Then we talked about making a plan to vote. We live in a small, conservative Texas town and there were rumblings of armed Trump supporters being sent out to “patrol the polling places”. Which meant that I told her that I wanted us to go as a family for her first time voting not just because I wanted to share the moment with her – which I did – but because I was concerned about her safety. She has anxiety and I didn’t want anything to happen at the polling location to cause a panic attack or make her feel like she couldn’t safely vote. So her father and I went with her to share the moment, to help make sure her anxiety was okay during a new situation, and to keep her safe in the event that there were any safety issues.

The morning of we sat down and talked her through the process step by step. We let her know what she would need to do waiting in line, with each person she saw inside the building, and how the actual process of voting worked. We reminded her that she could fill out any, all or none of the categories if she didn’t feel comfortable or didn’t feel like she knew enough about an issue. I reminded her that on the actual issues you had to be very careful about the wording because they were often worded in a way designed to trick voters. Because she knew what party she wanted to vote for, we looked up who those candidates were and reminded her that in most of the races, their party affiliation would be next to their name.

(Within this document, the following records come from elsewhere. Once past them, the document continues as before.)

/-- [folklore] Summable moments of the UNIT BORDER TOWER `flipK T_j(1) − flipK T_j(0)` (difference of two members). -/
theorem momentSummable_unitBorder (hLc : 1 ≤ Lc) (hr : r ∈ box (3 + 1) Lc) (cE cVH cΛ cE₂ : ℝ) (T : Fin 4 → Fin 4 → Fin 4 → Fin 4 → ℝ) (j n : ℕ) :
    MomentSummable (fun a b w => flipK (TbalOf Lc (JsBalAn1 hLc hr cE cVH cΛ cE₂ 1 T) j) a b w - flipK (TbalOf Lc (JsBalAn1 hLc hr cE cVH cΛ cE₂ 0 T) j) a b w) n := by
  intro a b
  have h := ((momentSummable_flipK_TbalOf (JsBalAn1 hLc hr cE cVH cΛ cE₂ 1 T) j n) a b).add ((momentSummable_flipK_TbalOf (JsBalAn1 hLc hr cE cVH cΛ cE₂ 0 T) j n) a b)
  refine Summable.of_nonneg_of_le (fun w => mul_nonneg (abs_nonneg _) (pow_nonneg (PolarizationSign.size_pos w).le _)) (fun w => ?_) h
  rw [← add_mul]
  exact mul_le_mul_of_nonneg_right (abs_sub _ _) (pow_nonneg (PolarizationSign.size_pos w).le _)

/-- [folklore] **EVERY ZEROTH MOMENT IS AFFINE IN THE BORDER WEIGHT**: `m₀(flipK T_j(cB); c,e) = m₀(flipK T_j(0); c,e) + cB · m₀(flipK T_j(1) − flipK T_j(0); c,e)`. -/
theorem zerothMoment_flipK_TbalOf_JsBalAn1_border_affine (hLc : 1 ≤ Lc) (hr : r ∈ box (3 + 1) Lc) (cE cVH cΛ cE₂ cB : ℝ) (T : Fin 4 → Fin 4 → Fin 4 → Fin 4 → ℝ) (j : ℕ)
    (c e : Fin 4) :
    zerothMoment (flipK (TbalOf Lc (JsBalAn1 hLc hr cE cVH cΛ cE₂ cB T) j)) c e =
      zerothMoment (flipK (TbalOf Lc (JsBalAn1 hLc hr cE cVH cΛ cE₂ 0 T) j)) c e +
        cB * zerothMoment (fun a b w => flipK (TbalOf Lc (JsBalAn1 hLc hr cE cVH cΛ cE₂ 1 T) j) a b w - flipK (TbalOf Lc (JsBalAn1 hLc hr cE cVH cΛ cE₂ 0 T) j) a b w) c e :=
  zerothMoment_affine (momentSummable_flipK_TbalOf _ j 3) (momentSummable_unitBorder hLc hr cE cVH cΛ cE₂ T j 3) cB
    (fun a b w => flipK_TbalOf_JsBalAn1_border_affine hLc hr cE cVH cΛ cE₂ cB T j a b w) c e

/-- [folklore] … and EVERY FIRST MOMENT is affine in the border weight (so the four parity-odd numbers of `Gaps/D1ParityOddFirstMoments` are affine in `cB` as well). -/
theorem firstMoment_flipK_TbalOf_JsBalAn1_border_affine (hLc : 1 ≤ Lc) (hr : r ∈ box (3 + 1) Lc) (cE cVH cΛ cE₂ cB : ℝ) (T : Fin 4 → Fin 4 → Fin 4 → Fin 4 → ℝ) (j : ℕ)
    (c e γ : Fin 4) :
    firstMoment (flipK (TbalOf Lc (JsBalAn1 hLc hr cE cVH cΛ cE₂ cB T) j)) c e γ =
      firstMoment (flipK (TbalOf Lc (JsBalAn1 hLc hr cE cVH cΛ cE₂ 0 T) j)) c e γ +
        cB * firstMoment (fun a b w => flipK (TbalOf Lc (JsBalAn1 hLc hr cE cVH cΛ cE₂ 1 T) j) a b w - flipK (TbalOf Lc (JsBalAn1 hLc hr cE cVH cΛ cE₂ 0 T) j) a b w) c e γ :=
  firstMoment_affine (momentSummable_flipK_TbalOf _ j 3) (momentSummable_unitBorder hLc hr cE cVH cΛ cE₂ T j 3) cB
    (fun a b w => flipK_TbalOf_JsBalAn1_border_affine hLc hr cE cVH cΛ cE₂ cB T j a b w) c e γ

The most important thing we told her is that after she filled out her ballot, that she should double check that it says what she wants it to before she submits it. This is important in all situations, but when you are a person with anxiety taking a moment to double check your work can help later when anxious thoughts come up or when you start seeing the inevitable social media posts proclaiming that people’s votes are being changed by the computers.

As she mentioned in her post, we went on the very first day of early voting and waited in line a little over an hour. Everyone was masked up and socially distanced, so we felt very safe in that way. And there were no outside poll enforcers or whatever they were threatening, for which I was very glad. I’m not going to lie, with all of the chatter I did feel afraid and I hate that.

It has been amazing watching my daughter become the amazing young woman that she is. She’s intelligent, informed and passionate and seeing her put that into action at the polls and getting to share that with her was truly a powerful moment for me. I hope the election turns out the way that she wants it to, so that her future is safer.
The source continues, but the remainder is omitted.